2. The discovery according to claim 1 wherein said activation of PSN by said participants includes the activation of PSN by injured and disordered afferent neurons.
4. The discovery according to claim 1 wherein said sensitization of PSN by said participants includes the activation of PSN by injured and disordered tissues of spinal tissues.
5. The discovery according to claim 1 wherein said sensitization of PSN by said participants includes the activation of PSN by injured and disordered tissues of organs peripheral to spinal tissues.
6. The discovery according to claim 1 wherein said an activation of a second group of afferent neurons associate with and by said sensitized afferent neurons in the central nervous system leads to a dorsal root reflex means for initiating said diseases and disorders.
7. The discovery according to claim 1 wherein said sensitization of a second group of afferent neurons associate with and by said activated afferent neurons in the central nervous system leads to a dorsal root reflex means for initiating said diseases and disorders.
8. The discovery according to claim 1 wherein said activation of a second group of afferent neurons relate to and by said sensitized afferent neurons in the central nervous system leads to a dorsal root reflex means for initiating said diseases and disorders.
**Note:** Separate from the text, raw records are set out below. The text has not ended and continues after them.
import Mathlib
import Literature.Computability.AlgebraicComplexity.PermanentIrreducible
import Literature.Computability.AlgebraicComplexity.StandardFamiliesProofs

/-!
# Stub `stub_borderFanInOne` of crux `ChowBorderDepth3.ChowBorderBound`
# (stmt-ValiantsHypothesis-5936), line `registered`: the crux at top fan-in `r = 1`

For `n ≥ 2` and every `D`, `q`, a single product of `D` affine forms over `ℂ[ε]`
(`ε = Polynomial.X`, coefficient ring `Polynomial ℂ`) is never of the border shape
`ε^q · per_n + ε^(q+1) · G`: the padded permanent is not a border point of the Chow variety
`Ch_D` (the `r = 1` rung of the crux `ChowBorderBound`, for all `D` and `q`).

## Proof

* ε-adic normalisation (`exists_eq_C_X_pow_mul`): every non-zero `p : MvPolynomial σ R[ε]` is
  `ε^e · p'` with `p'` non-zero modulo `ε` (`e` = the least `ε`-adic order of a coefficient of `p`),
  and `totalDegree p' ≤ totalDegree p`.
* Writing `ℓ_j = ε^(e_j) ℓ'_j`, the identity `Π_j ℓ_j = ε^q (per_n + ε G)` becomes
  `ε^E Π_j ℓ'_j = ε^q (per_n + ε G)` with `E = Σ_j e_j`.  Reducing modulo `ε` (the ring map
  `MvPolynomial.map Polynomial.constantCoeff`) after cancelling the smaller power of `ε`
  (`map_constantCoeff_eq_zero_of_lt`) shows `E = q`, because both `Π_j ℓ'_j` and `per_n + ε G`
  are non-zero modulo `ε`; hence `Π_j (ℓ'_j mod ε) = per_n` over `ℂ`, a product of affine forms.
* `per_n` is irreducible (`perPoly_irreducible`, von zur Gathen 1987, Thm. 3.4) of total degree
  `n ≥ 2` (`totalDegree_perPoly_holds`), whereas an irreducible product of affine forms has total
  degree `≤ 1` (`totalDegree_le_one_of_irreducible_prod`: all factors but one are units, and units
  of `MvPolynomial σ ℂ` are constants).

References: J. M. Landsberg, *Geometry and complexity theory*, CUP 2017, §7.5 (border rank and
the Chow variety); J. von zur Gathen, *Permanent and determinant*, Linear Algebra Appl. 96 (1987)
87–100, Thm. 3.4 (irreducibility of the permanent).
-/

noncomputable section

-- `Summit.ValiantsHypothesis.ValiantsHypothesis.…` is the tree's mandated single-conjunct layout
-- (Sub = Summit), so the duplicated namespace component is intended.
set_option linter.dupNamespace false

namespace Summit.ValiantsHypothesis.ValiantsHypothesis.Theorems.ChowBorderBound.BorderFanInOne

open MvPolynomial Literature.Computability.AlgebraicComplexity
open scoped Polynomial

/-! ## §1 ε-adic normalisation over `R[ε]` and reduction modulo `ε` -/

/-- **ε-adic normalisation.**  A non-zero polynomial with coefficients in `R[ε]` is `ε^e · p'` with
`p'` non-zero modulo `ε` (take `e` the least `ε`-adic order of a coefficient and divide every
coefficient by `ε^e`), and `p'` has no larger total degree. [folklore] -/
theorem exists_eq_C_X_pow_mul {σ R : Type*} [CommSemiring R] (p : MvPolynomial σ R[X])
    (hp : p ≠ 0) :
    ∃ (e : ℕ) (p' : MvPolynomial σ R[X]), p = C (Polynomial.X ^ e) * p' ∧
      MvPolynomial.map Polynomial.constantCoeff p' ≠ 0 ∧ p'.totalDegree ≤ p.totalDegree := by
  classical
  obtain ⟨d₁, hd₁, hmin⟩ :=
    p.support.exists_min_image (fun d => (p.coeff d).natTrailingDegree) (support_nonempty.2 hp)
  -- `e`: the least trailing degree (`ε`-adic order) of a coefficient, attained at `d₁`
  obtain ⟨e, he⟩ : ∃ e : ℕ, (p.coeff d₁).natTrailingDegree = e := ⟨_, rfl⟩
  -- every coefficient is divisible by `ε^e`
  have hdvd : ∀ d, (Polynomial.X : R[X]) ^ e ∣ p.coeff d := by
    intro d
    by_cases hd : d ∈ p.support
    · rw [Polynomial.X_pow_dvd_iff]
      intro k hk
      rw [← he] at hk
      exact Polynomial.coeff_eq_zero_of_lt_natTrailingDegree (lt_of_lt_of_le hk (hmin d hd))
    · rw [notMem_support_iff.1 hd]
      exact dvd_zero _
  choose b hb using hdvd
  refine ⟨e, ∑ d ∈ p.support, monomial d (b d), ?_, ?_, ?_⟩
  · -- `p = ε^e · p'`
    rw [Finset.mul_sum]
    conv_lhs => rw [p.as_sum]
    refine Finset.sum_congr rfl fun d _ => ?_
    rw [C_mul_monomial, ← hb]
  · -- the coefficient of `p'` at `d₁` has non-zero constant term (the trailing coefficient)
    have hcoeff : coeff d₁ (∑ d ∈ p.support, monomial d (b d)) = b d₁ := by
      rw [coeff_sum, Finset.sum_eq_single d₁]
      · rw [coeff_monomial, if_pos rfl]
      · intro d _ hdd
        rw [coeff_monomial, if_neg hdd]
      · intro h
        exact absurd hd₁ h
    intro h0
    have hc := congrArg (coeff d₁) h0
    rw [coeff_map, coeff_zero, hcoeff, Polynomial.constantCoeff_apply] at hc
    have htc : (p.coeff d₁).trailingCoeff ≠ 0 :=
      Polynomial.trailingCoeff_nonzero_iff_nonzero.2 (mem_support_iff.1 hd₁)
    apply htc
    rw [Polynomial.trailingCoeff, he, hb d₁, Polynomial.coeff_X_pow_mul', if_pos le_rfl,
      Nat.sub_self]
    exact hc
  · -- no new monomials
    exact totalDegree_finsetSum_le fun d hd =>
      (totalDegree_monomial_le _ _).trans (le_totalDegree hd)

/-- Reduction modulo `ε` kills `ε^m` for `m > 0`. [folklore] -/
theorem map_constantCoeff_C_X_pow {σ R : Type*} [CommSemiring R] {m : ℕ} (hm : 0 < m) :
    MvPolynomial.map Polynomial.constantCoeff (C (Polynomial.X ^ m) : MvPolynomial σ R[X]) = 0 := by
  rw [map_C, Polynomial.constantCoeff_apply, Polynomial.coeff_X_pow, if_neg hm.ne, C_0]

/-- **Cancelling the smaller power of `ε`.**  If `ε^a · U = ε^b · V` with `a < b`, then `U` is
zero modulo `ε`. [folklore] -/
theorem map_constantCoeff_eq_zero_of_lt {σ R : Type*} [CommRing R] [IsDomain R] {a b : ℕ}
    (hab : a < b) {U V : MvPolynomial σ R[X]}
    (h : C (Polynomial.X ^ a) * U = C (Polynomial.X ^ b) * V) :
    MvPolynomial.map Polynomial.constantCoeff U = 0 := by
  have hb : (Polynomial.X : R[X]) ^ b = Polynomial.X ^ a * Polynomial.X ^ (b - a) := by
    rw [← pow_add, Nat.add_sub_cancel' hab.le]
  rw [hb, map_mul C, mul_assoc] at h
  have hCa : (C (Polynomial.X ^ a) : MvPolynomial σ R[X]) ≠ 0 :=
    C_ne_zero.2 (pow_ne_zero _ Polynomial.X_ne_zero)
  rw [mul_left_cancel₀ hCa h, map_mul, map_constantCoeff_C_X_pow (Nat.sub_pos_of_lt hab),
    zero_mul]

/-! ## §2 Irreducible products of affine forms -/

/-- Over `ℂ`, an irreducible product of affine polynomials has total degree `≤ 1`: all factors but
one are units, i.e. non-zero constants. [folklore] -/
theorem totalDegree_le_one_of_irreducible_prod {σ ι : Type*} (s : Finset ι)
    (f : ι → MvPolynomial σ ℂ) (hf : ∀ j ∈ s, (f j).totalDegree ≤ 1)
    (hirr : Irreducible (∏ j ∈ s, f j)) : (∏ j ∈ s, f j).totalDegree ≤ 1 := by
  classical
  induction s using Finset.induction_on with
  | empty => rw [Finset.prod_empty, totalDegree_one]; exact zero_le_one
  | insert a s ha ih =>
    rw [Finset.prod_insert ha] at hirr ⊢
    refine (totalDegree_mul _ _).trans ?_
    rcases irreducible_mul_iff.1 hirr with ⟨-, hu⟩ | ⟨hirr', hu⟩
    · rw [(isUnit_iff_totalDegree_of_isReduced.1 hu).2, add_zero]
      exact hf a (Finset.mem_insert_self a s)
    · rw [(isUnit_iff_totalDegree_of_isReduced.1 hu).2, zero_add]
      exact ih (fun j hj => hf j (Finset.mem_insert_of_mem hj)) hirr'

/-! ## §3 The stub -/

/-- **Stub `stub_borderFanInOne`** (registered stub of crux stmt-ValiantsHypothesis-5936, line
`registered`; the crux at top fan-in `r = 1`, for every `D` and `q`): for `n ≥ 2` no single
product of affine forms over `ℂ[ε]` equals `ε^q · per_n + ε^(q+1) · G`.  A border limit of a
product of affine forms is a product of affine forms (normalise each factor ε-adically and reduce
modulo `ε`), and `per_n` — irreducible of degree `n ≥ 2` — is not one. -/
theorem stub_borderFanInOne :
    ∀ n : ℕ, 2 ≤ n → ∀ (D q : ℕ) (ℓ : Fin D → MvPolynomial (Fin n × Fin n) (Polynomial ℂ))
    (G : MvPolynomial (Fin n × Fin n) (Polynomial ℂ)), (∀ j, (ℓ j).totalDegree ≤ 1) →
    (∏ j, ℓ j) ≠
      MvPolynomial.C (Polynomial.X ^ q) *
          MvPolynomial.map Polynomial.C
            (Literature.Computability.AlgebraicComplexity.perPoly (Fin n) ℂ) +
        MvPolynomial.C (Polynomial.X ^ (q + 1)) * G := by
  intro n hn D q ℓ G hdeg heq
  classical
  have hCX : ∀ m : ℕ, (C (Polynomial.X ^ m) : MvPolynomial (Fin n × Fin n) ℂ[X]) ≠ 0 :=
    fun m => C_ne_zero.2 (pow_ne_zero _ Polynomial.X_ne_zero)
  -- the border target is `ε^q · B` with `B ≡ per_n (mod ε)`
  obtain ⟨B, hB⟩ : ∃ B : MvPolynomial (Fin n × Fin n) ℂ[X],
      B = perPoly (Fin n) ℂ[X] + C Polynomial.X * G := ⟨_, rfl⟩
  have hT : C (Polynomial.X ^ q) * MvPolynomial.map Polynomial.C (perPoly (Fin n) ℂ) +
      C (Polynomial.X ^ (q + 1)) * G = C (Polynomial.X ^ q) * B := by
    rw [map_perPoly, hB, pow_succ, map_mul]
    ring
  have hredB : MvPolynomial.map Polynomial.constantCoeff B = perPoly (Fin n) ℂ := by
    rw [hB, map_add, map_perPoly, map_mul, ← pow_one (Polynomial.X : ℂ[X]),
      map_constantCoeff_C_X_pow one_pos, zero_mul, add_zero]
  have hredB0 : MvPolynomial.map Polynomial.constantCoeff B ≠ 0 := by
    rw [hredB]
    exact perPoly_ne_zero _ _
  have hB0 : B ≠ 0 := fun h => hredB0 (by rw [h, map_zero])
  rw [hT] at heq
  -- every factor is non-zero: normalise it ε-adically, `ℓ_j = ε^(e_j) ℓ'_j`
  have hℓ0 : ∀ j, ℓ j ≠ 0 := by
    intro j hj
    have h0 : ∏ j, ℓ j = 0 := Finset.prod_eq_zero (Finset.mem_univ j) hj
    rw [h0] at heq
    exact mul_ne_zero (hCX q) hB0 heq.symm
  choose e ℓ' hℓe hredℓ' hdegℓ' using fun j => exists_eq_C_X_pow_mul (ℓ j) (hℓ0 j)
  have hprod : ∏ j, ℓ j = C (Polynomial.X ^ ∑ j, e j) * ∏ j, ℓ' j := by
    calc ∏ j, ℓ j = ∏ j, (C (Polynomial.X ^ e j) * ℓ' j) :=
          Finset.prod_congr rfl fun j _ => hℓe j
      _ = C (Polynomial.X ^ ∑ j, e j) * ∏ j, ℓ' j := by
          rw [Finset.prod_mul_distrib, ← map_prod C, Finset.prod_pow_eq_pow_sum]
  rw [hprod] at heq
  have hredL0 : MvPolynomial.map Polynomial.constantCoeff (∏ j, ℓ' j) ≠ 0 := by
    rw [map_prod]
    exact Finset.prod_ne_zero_iff.2 fun j _ => hredℓ' j
  -- comparing the powers of `ε`: `Σ_j e_j = q`, hence `Π_j (ℓ'_j mod ε) = per_n`
  have hEq : ∑ j, e j = q := by
    by_contra hne
    rcases lt_or_gt_of_ne hne with hlt | hgt
    · exact hredL0 (map_constantCoeff_eq_zero_of_lt hlt heq)
    · exact hredB0 (map_constantCoeff_eq_zero_of_lt hgt heq.symm)
  rw [hEq] at heq
  have hfin : ∏ j, MvPolynomial.map Polynomial.constantCoeff (ℓ' j) = perPoly (Fin n) ℂ := by
    rw [← map_prod, mul_left_cancel₀ (hCX q) heq, hredB]
  -- the reduced normalised factors are affine
  have hdeg1 : ∀ j, (MvPolynomial.map Polynomial.constantCoeff (ℓ' j)).totalDegree ≤ 1 := by
    intro j
    calc (MvPolynomial.map Polynomial.constantCoeff (ℓ' j)).totalDegree
        ≤ (ℓ' j).totalDegree := by
          rw [totalDegree, totalDegree]
          exact Finset.sup_mono (support_map_subset _ _)
      _ ≤ (ℓ j).totalDegree := hdegℓ' j
      _ ≤ 1 := hdeg j
  -- `per_n` would be an irreducible product of affine forms over `ℂ`: degree contradiction
  haveI : Nonempty (Fin n) := ⟨⟨0, by omega⟩⟩
  have hirr : Irreducible (∏ j, MvPolynomial.map Polynomial.constantCoeff (ℓ' j)) := by
    rw [hfin]
    exact perPoly_irreducible
  have h1 : (∏ j, MvPolynomial.map Polynomial.constantCoeff (ℓ' j)).totalDegree ≤ 1 := by
    apply totalDegree_le_one_of_irreducible_prod
    · intro j _
      exact hdeg1 j
    · exact hirr
  rw [hfin, totalDegree_perPoly_holds (n := Fin n) (k := ℂ), Fintype.card_fin] at h1
  omega

end Summit.ValiantsHypothesis.ValiantsHypothesis.Theorems.ChowBorderBound.BorderFanInOne

end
9. The discovery according to claim 1 wherein said sensitization of a second group of afferent neurons relate to and by said sensitized afferent neurons in the central nervous system leads to a dorsal root reflex means for initiating said diseases and disorders.
10. The discovery according to claim 1 wherein said activation of said afferent neurons including their cell bodies, axons, nerve endings and receptors, and dendrites by the PSN involves the neurochemical and neuroendocrine means for interacting between said afferent neurons and PSN.
11. The discovery according to claim 1 wherein said sensitization of said afferent neurons including their cell bodies, axons, nerve endings and receptors, and dendrites by the PSN involves the neurochemical and neuroendocrine means for interacting between said afferent neurons and PSN
12. The discovery according to claim 1 wherein said activation of a second group of afferent neurons including their cell bodies, axons, nerve endings and receptors, and dendrites by the PSN involves the neurochemical and neuroendocrine means for interacting between said afferent neurons and PSN.
13. The discovery according to claim 1 wherein said sensitization of a second group of afferent neurons including their cell bodies, axons, nerve endings and receptors, and dendrites by the PSN involves the neurochemical and neuroendocrine means for interacting between said afferent neurons and PSN.
14. The discovery according to claim 1 wherein said means for sensitizing the immune system leading to said auto-immune diseases and disorders is an antigenic derivative of said injured or disordered participants.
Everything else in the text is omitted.